• Records:
import Summits.NavierStokesRegularity.OSWSelfSimilar.SheetRFarFieldT2
import Summits.NavierStokesRegularity.OSWSelfSimilar.SheetRGudermannianSeries
import HarnessLib

/-!
# SHEET-ℝ frame: `𝒰T₂` and `H T₂` as trigonometric series in the Cayley angle, with exact tails

HONEST FRAMING (cell ns-blowup GROUP B / zone Z3, case Z3-SR-CERT; 1-D MODEL certificate frame; not Euler/NS).

Corollaries AT `ξ = L·tan(θ/2)`, `θ ∈ (−π, π)`, `L > 0`, of the closed forms of `SheetRFarFieldT2` and the series of
`SheetRGudermannianSeries` — the form in which the interval stages (cert-1 PRICE-impl1 §4 T1, cert-2 impl-2 plan) consume the
far-field shape `T₂(y) = y·((L² + y²)√(L² + y²))⁻¹` (PRICE's `T₂` is `L²`× this one):

* `L²·𝒰T₂(L tan(θ/2)) = −(2L/π)·cos(θ/2)·arsinh(tan(θ/2)) = −(4L/π)·Σ_{n≥0} (−1)ⁿ sin((n+1)θ)/((2n+1)(2n+3))`
  (`= −(4L/π)Σ_{j≥1}(−1)^{j−1} sin jθ/(4j²−1)`), truncation error after `K` terms `≤ 2L/(π(2K+1))`;
* `L²·H T₂(L tan(θ/2)) = π⁻¹·[sin θ · cos(θ/2)·arsinh(tan(θ/2)) − (1 + cos θ)]`, so that with the same sine series
  `L²·H T₂ + π⁻¹(1 + cos θ) = π⁻¹ Σ_{n≥0} (−1)ⁿ·2/((2n+1)(2n+3))·(sin θ·sin((n+1)θ))`, an integer-frequency cosine series after
  `sin θ·sin((n+1)θ) = ½(cos nθ − cos((n+2)θ))` (recorded termwise), truncation error `≤ |sin θ|/(π(2K+1))`.

`𝒰 = Literature.Analysis.FluidPDE.lineVelocity`, `H = Literature.Analysis.Fourier.hilbertTransform`. Pure bookkeeping on explicit
functions; no definition, no named fact, nothing asserted about any profile. MODEL frame bookkeeping only.
-/

noncomputable section

namespace Summit.NavierStokesRegularity.OSWSelfSimilar
namespace SheetRFarFieldT2Series

open _root_.Real _root_.Set _root_.Finset
open scoped Real
open Literature.Analysis.Fourier
open SheetRFarFieldT2 SheetRGudermannianSeries

/-! ### §1 The substitution `ξ = L tan(θ/2)` -/

/-- `arctan((L tan(θ/2))/L) = θ/2` for `θ ∈ (−π, π)`, `L ≠ 0`. [folklore] -/
theorem arctan_cayley_div {L : ℝ} (hL : L ≠ 0) {θ : ℝ} (hθ : θ ∈ Ioo (-π) π) :
    Real.arctan (L * Real.tan (θ / 2) / L) = θ / 2 := by
  rw [mul_div_cancel_left₀ _ hL]
  exact Real.arctan_tan (by linarith [hθ.1]) (by linarith [hθ.2])

/-! ### §2 The velocity `𝒰T₂` as a sine series -/

/-- **`L²·𝒰T₂(L tan(θ/2)) = −(2L/π)·cos(θ/2)·arsinh(tan(θ/2))`** (`θ ∈ (−π, π)`, `L > 0`). [folklore] -/
theorem lineVelocity_farFieldT2_halfAngle {L : ℝ} (hL : 0 < L) {θ : ℝ} (hθ : θ ∈ Ioo (-π) π) :
    L ^ 2 * Literature.Analysis.FluidPDE.lineVelocity
        (fun y : ℝ => y / ((L ^ 2 + y ^ 2) * √(L ^ 2 + y ^ 2))) (L * Real.tan (θ / 2)) =
      -(2 * L / π) * Real.cos (θ / 2) * Real.arsinh (Real.tan (θ / 2)) := by
  rw [lineVelocity_farFieldT2_cayley hL, arctan_cayley_div hL.ne' hθ, mul_div_cancel_left₀ _ hL.ne']

/-- **The engines' series for the velocity of the far-field shape**:
`L²·𝒰T₂(L tan(θ/2)) = −(4L/π)·Σ_{n≥0} (−1)ⁿ·sin((n+1)θ)/((2n+1)(2n+3))` (`θ ∈ (−π, π)`, `L > 0`;
PRICE-impl1 §4 T1 «𝒰T₂ = −(4L/π)Σ(−1)^{j−1} sin jθ/(4j²−1)»). [folklore] -/
theorem hasSum_lineVelocity_farFieldT2 {L : ℝ} (hL : 0 < L) {θ : ℝ} (hθ : θ ∈ Ioo (-π) π) :
    HasSum (fun n : ℕ => -(4 * L / π) * ((-1 : ℝ) ^ n / ((2 * n + 1) * (2 * n + 3))) * Real.sin ((n + 1) * θ))
      (L ^ 2 * Literature.Analysis.FluidPDE.lineVelocity
        (fun y : ℝ => y / ((L ^ 2 + y ^ 2) * √(L ^ 2 + y ^ 2))) (L * Real.tan (θ / 2))) := by
  rw [lineVelocity_farFieldT2_halfAngle hL hθ,
    show -(2 * L / π) * Real.cos (θ / 2) * Real.arsinh (Real.tan (θ / 2)) =
      -(2 * L / π) * (Real.cos (θ / 2) * Real.arsinh (Real.tan (θ / 2))) by ring]
  have h := (hasSum_sin_series_cos_half_mul_arsinh_tan_half hθ).mul_left (-(2 * L / π))
  refine h.congr_fun fun n => ?_
  ring

/-- **Truncation error**: `|L²·𝒰T₂(L tan(θ/2)) − (−(4L/π))·Σ_{n<K} (−1)ⁿ sin((n+1)θ)/((2n+1)(2n+3))| ≤ 2L/(π(2K+1))`
(cert-2 impl-2 plan: «Σ_{j>K}|u_j| = 2L/(π(2K+1)) exact»). [folklore] -/
theorem abs_lineVelocity_farFieldT2_sub_sum_le {L : ℝ} (hL : 0 < L) {θ : ℝ} (hθ : θ ∈ Ioo (-π) π) (K : ℕ) :
    |L ^ 2 * Literature.Analysis.FluidPDE.lineVelocity
          (fun y : ℝ => y / ((L ^ 2 + y ^ 2) * √(L ^ 2 + y ^ 2))) (L * Real.tan (θ / 2)) -
        ∑ n ∈ range K, -(4 * L / π) * ((-1 : ℝ) ^ n / ((2 * n + 1) * (2 * n + 3))) * Real.sin ((n + 1) * θ)| ≤
      2 * L / (π * (2 * K + 1)) := by
  rw [lineVelocity_farFieldT2_halfAngle hL hθ]
  have hsum : ∑ n ∈ range K, -(4 * L / π) * ((-1 : ℝ) ^ n / ((2 * n + 1) * (2 * n + 3))) * Real.sin ((n + 1) * θ) =
      -(2 * L / π) * ∑ n ∈ range K, (-1 : ℝ) ^ n * 2 / ((2 * n + 1) * (2 * n + 3)) * Real.sin ((n + 1) * θ) := by
    rw [mul_sum]
    refine sum_congr rfl fun n _ => ?_
    ring
  rw [hsum, show -(2 * L / π) * Real.cos (θ / 2) * Real.arsinh (Real.tan (θ / 2)) -
      -(2 * L / π) * ∑ n ∈ range K, (-1 : ℝ) ^ n * 2 / ((2 * n + 1) * (2 * n + 3)) * Real.sin ((n + 1) * θ) =
      -(2 * L / π) * (Real.cos (θ / 2) * Real.arsinh (Real.tan (θ / 2)) -
        ∑ n ∈ range K, (-1 : ℝ) ^ n * 2 / ((2 * n + 1) * (2 * n + 3)) * Real.sin ((n + 1) * θ)) by ring,
    abs_mul, abs_neg, abs_of_pos (by positivity : (0:ℝ) < 2 * L / π)]
  have h := abs_cos_half_mul_arsinh_tan_half_sub_sum_le hθ K
  calc 2 * L / π * |Real.cos (θ / 2) * Real.arsinh (Real.tan (θ / 2)) -
          ∑ n ∈ range K, (-1 : ℝ) ^ n * 2 / ((2 * n + 1) * (2 * n + 3)) * Real.sin ((n + 1) * θ)|
      ≤ 2 * L / π * (1 / (2 * K + 1)) := mul_le_mul_of_nonneg_left h (by positivity)
    _ = 2 * L / (π * (2 * K + 1)) := by
      field_simp

/-! ### §3 `H T₂` in the Cayley angle -/

/-- **`L²·H T₂(L tan(θ/2)) = π⁻¹·[sin θ·cos(θ/2)·arsinh(tan(θ/2)) − (1 + cos θ)]`** (`θ ∈ (−π, π)`, `L > 0`): PRICE-impl1 T1's
`(1 + cos θ)π⁻¹[sin(θ/2)gd⁻¹(θ/2) − 1]` with `(1 + cos θ)·sin(θ/2) = sin θ·cos(θ/2)`, so that the logarithmic factor only enters
through the series-carrying product `cos(θ/2)·gd⁻¹(θ/2)`. [folklore] -/
theorem hilbertTransform_farFieldT2_halfAngle {L : ℝ} (hL : 0 < L) {θ : ℝ} (hθ : θ ∈ Ioo (-π) π) :
    L ^ 2 * hilbertTransform (fun y : ℝ => y / ((L ^ 2 + y ^ 2) * √(L ^ 2 + y ^ 2))) (L * Real.tan (θ / 2)) =
      π⁻¹ * (Real.sin θ * (Real.cos (θ / 2) * Real.arsinh (Real.tan (θ / 2))) - (1 + Real.cos θ)) := by
  rw [hilbertTransform_farFieldT2_cayley hL, arctan_cayley_div hL.ne' hθ, mul_div_cancel_left₀ _ hL.ne',
    show (2 : ℝ) * (θ / 2) = θ by ring]
  -- `1 + cos θ = 2cos²(θ/2)`, `sin θ = 2 sin(θ/2) cos(θ/2)`
  have hc : Real.cos θ = 2 * Real.cos (θ / 2) ^ 2 - 1 := by
    rw [Real.cos_sq, show (2 : ℝ) * (θ / 2) = θ by ring]; ring
  have hs : Real.sin θ = 2 * Real.sin (θ / 2) * Real.cos (θ / 2) := by
    rw [← Real.sin_two_mul]; ring_nf
  rw [hc, hs]
  ring

/-- **The product series for `H T₂`**: `L²·H T₂(L tan(θ/2)) + π⁻¹(1 + cos θ) = π⁻¹·Σ_{n≥0} (−1)ⁿ·2/((2n+1)(2n+3))·(sin θ·sin((n+1)θ))`
(`θ ∈ (−π, π)`, `L > 0`). [folklore] -/
theorem hasSum_hilbertTransform_farFieldT2 {L : ℝ} (hL : 0 < L) {θ : ℝ} (hθ : θ ∈ Ioo (-π) π) :
    HasSum (fun n : ℕ => π⁻¹ * ((-1 : ℝ) ^ n * 2 / ((2 * n + 1) * (2 * n + 3))) * (Real.sin θ * Real.sin ((n + 1) * θ)))
      (L ^ 2 * hilbertTransform (fun y : ℝ => y / ((L ^ 2 + y ^ 2) * √(L ^ 2 + y ^ 2))) (L * Real.tan (θ / 2)) +
        π⁻¹ * (1 + Real.cos θ)) := by
  rw [hilbertTransform_farFieldT2_halfAngle hL hθ]
  have h := (hasSum_sin_series_cos_half_mul_arsinh_tan_half hθ).mul_left (π⁻¹ * Real.sin θ)
  have hval : π⁻¹ * Real.sin θ * (Real.cos (θ / 2) * Real.arsinh (Real.tan (θ / 2))) =
      π⁻¹ * (Real.sin θ * (Real.cos (θ / 2) * Real.arsinh (Real.tan (θ / 2))) - (1 + Real.cos θ)) +
        π⁻¹ * (1 + Real.cos θ) := by ring
  rw [hval] at h
  refine h.congr_fun fun n => ?_
  ring

/-- Product-to-sum for the terms: `sin θ·sin((n+1)θ) = ½(cos(nθ) − cos((n+2)θ))` — the series of `H T₂` is an integer-frequency
COSINE series. [folklore] -/
theorem sin_mul_sin_succ_mul (θ : ℝ) (n : ℕ) :
    Real.sin θ * Real.sin ((n + 1) * θ) = (Real.cos (n * θ) - Real.cos ((n + 2) * θ)) / 2 := by
  rw [Real.cos_sub_cos]
  have h1 : ((n : ℝ) * θ + (n + 2) * θ) / 2 = (n + 1) * θ := by ring
  have h2 : ((n : ℝ) * θ - (n + 2) * θ) / 2 = -θ := by ring
  rw [h1, h2, Real.sin_neg]
  ring

/-- **Truncation error for `H T₂`**: `|L²·H T₂(L tan(θ/2)) + π⁻¹(1 + cos θ) − π⁻¹ Σ_{n<K} a_n·(sin θ·sin((n+1)θ))| ≤ |sin θ|/(π(2K+1))`
(`≤ 1/(π(2K+1))`). [folklore] -/
theorem abs_hilbertTransform_farFieldT2_sub_sum_le {L : ℝ} (hL : 0 < L) {θ : ℝ} (hθ : θ ∈ Ioo (-π) π) (K : ℕ) :
    |L ^ 2 * hilbertTransform (fun y : ℝ => y / ((L ^ 2 + y ^ 2) * √(L ^ 2 + y ^ 2))) (L * Real.tan (θ / 2)) +
          π⁻¹ * (1 + Real.cos θ) -
        ∑ n ∈ range K, π⁻¹ * ((-1 : ℝ) ^ n * 2 / ((2 * n + 1) * (2 * n + 3))) * (Real.sin θ * Real.sin ((n + 1) * θ))| ≤
      |Real.sin θ| / (π * (2 * K + 1)) := by
  rw [hilbertTransform_farFieldT2_halfAngle hL hθ]
  have hsum : ∑ n ∈ range K, π⁻¹ * ((-1 : ℝ) ^ n * 2 / ((2 * n + 1) * (2 * n + 3))) * (Real.sin θ * Real.sin ((n + 1) * θ)) =
      π⁻¹ * Real.sin θ * ∑ n ∈ range K, (-1 : ℝ) ^ n * 2 / ((2 * n + 1) * (2 * n + 3)) * Real.sin ((n + 1) * θ) := by
    rw [mul_sum]
    refine sum_congr rfl fun n _ => ?_
    ring
  rw [hsum, show π⁻¹ * (Real.sin θ * (Real.cos (θ / 2) * Real.arsinh (Real.tan (θ / 2))) - (1 + Real.cos θ)) +
      π⁻¹ * (1 + Real.cos θ) -
      π⁻¹ * Real.sin θ * ∑ n ∈ range K, (-1 : ℝ) ^ n * 2 / ((2 * n + 1) * (2 * n + 3)) * Real.sin ((n + 1) * θ) =
      π⁻¹ * Real.sin θ * (Real.cos (θ / 2) * Real.arsinh (Real.tan (θ / 2)) -
        ∑ n ∈ range K, (-1 : ℝ) ^ n * 2 / ((2 * n + 1) * (2 * n + 3)) * Real.sin ((n + 1) * θ)) by ring,
    abs_mul, abs_mul, abs_of_pos (by positivity : (0:ℝ) < π⁻¹)]
  have h := abs_cos_half_mul_arsinh_tan_half_sub_sum_le hθ K
  calc π⁻¹ * |Real.sin θ| * |Real.cos (θ / 2) * Real.arsinh (Real.tan (θ / 2)) -
          ∑ n ∈ range K, (-1 : ℝ) ^ n * 2 / ((2 * n + 1) * (2 * n + 3)) * Real.sin ((n + 1) * θ)|
      ≤ π⁻¹ * |Real.sin θ| * (1 / (2 * K + 1)) := mul_le_mul_of_nonneg_left h (by positivity)
    _ = |Real.sin θ| / (π * (2 * K + 1)) := by
      field_simp

end SheetRFarFieldT2Series
end Summit.NavierStokesRegularity.OSWSelfSimilar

• What to do: Please write out the material word for word from its first line through the line holding "and the series of", including both, and no line past it.

• Output for this task:
import Summits.NavierStokesRegularity.OSWSelfSimilar.SheetRFarFieldT2
import Summits.NavierStokesRegularity.OSWSelfSimilar.SheetRGudermannianSeries
import HarnessLib

/-!
# SHEET-ℝ frame: `𝒰T₂` and `H T₂` as trigonometric series in the Cayley angle, with exact tails

HONEST FRAMING (cell ns-blowup GROUP B / zone Z3, case Z3-SR-CERT; 1-D MODEL certificate frame; not Euler/NS).

Corollaries AT `ξ = L·tan(θ/2)`, `θ ∈ (−π, π)`, `L > 0`, of the closed forms of `SheetRFarFieldT2` and the series of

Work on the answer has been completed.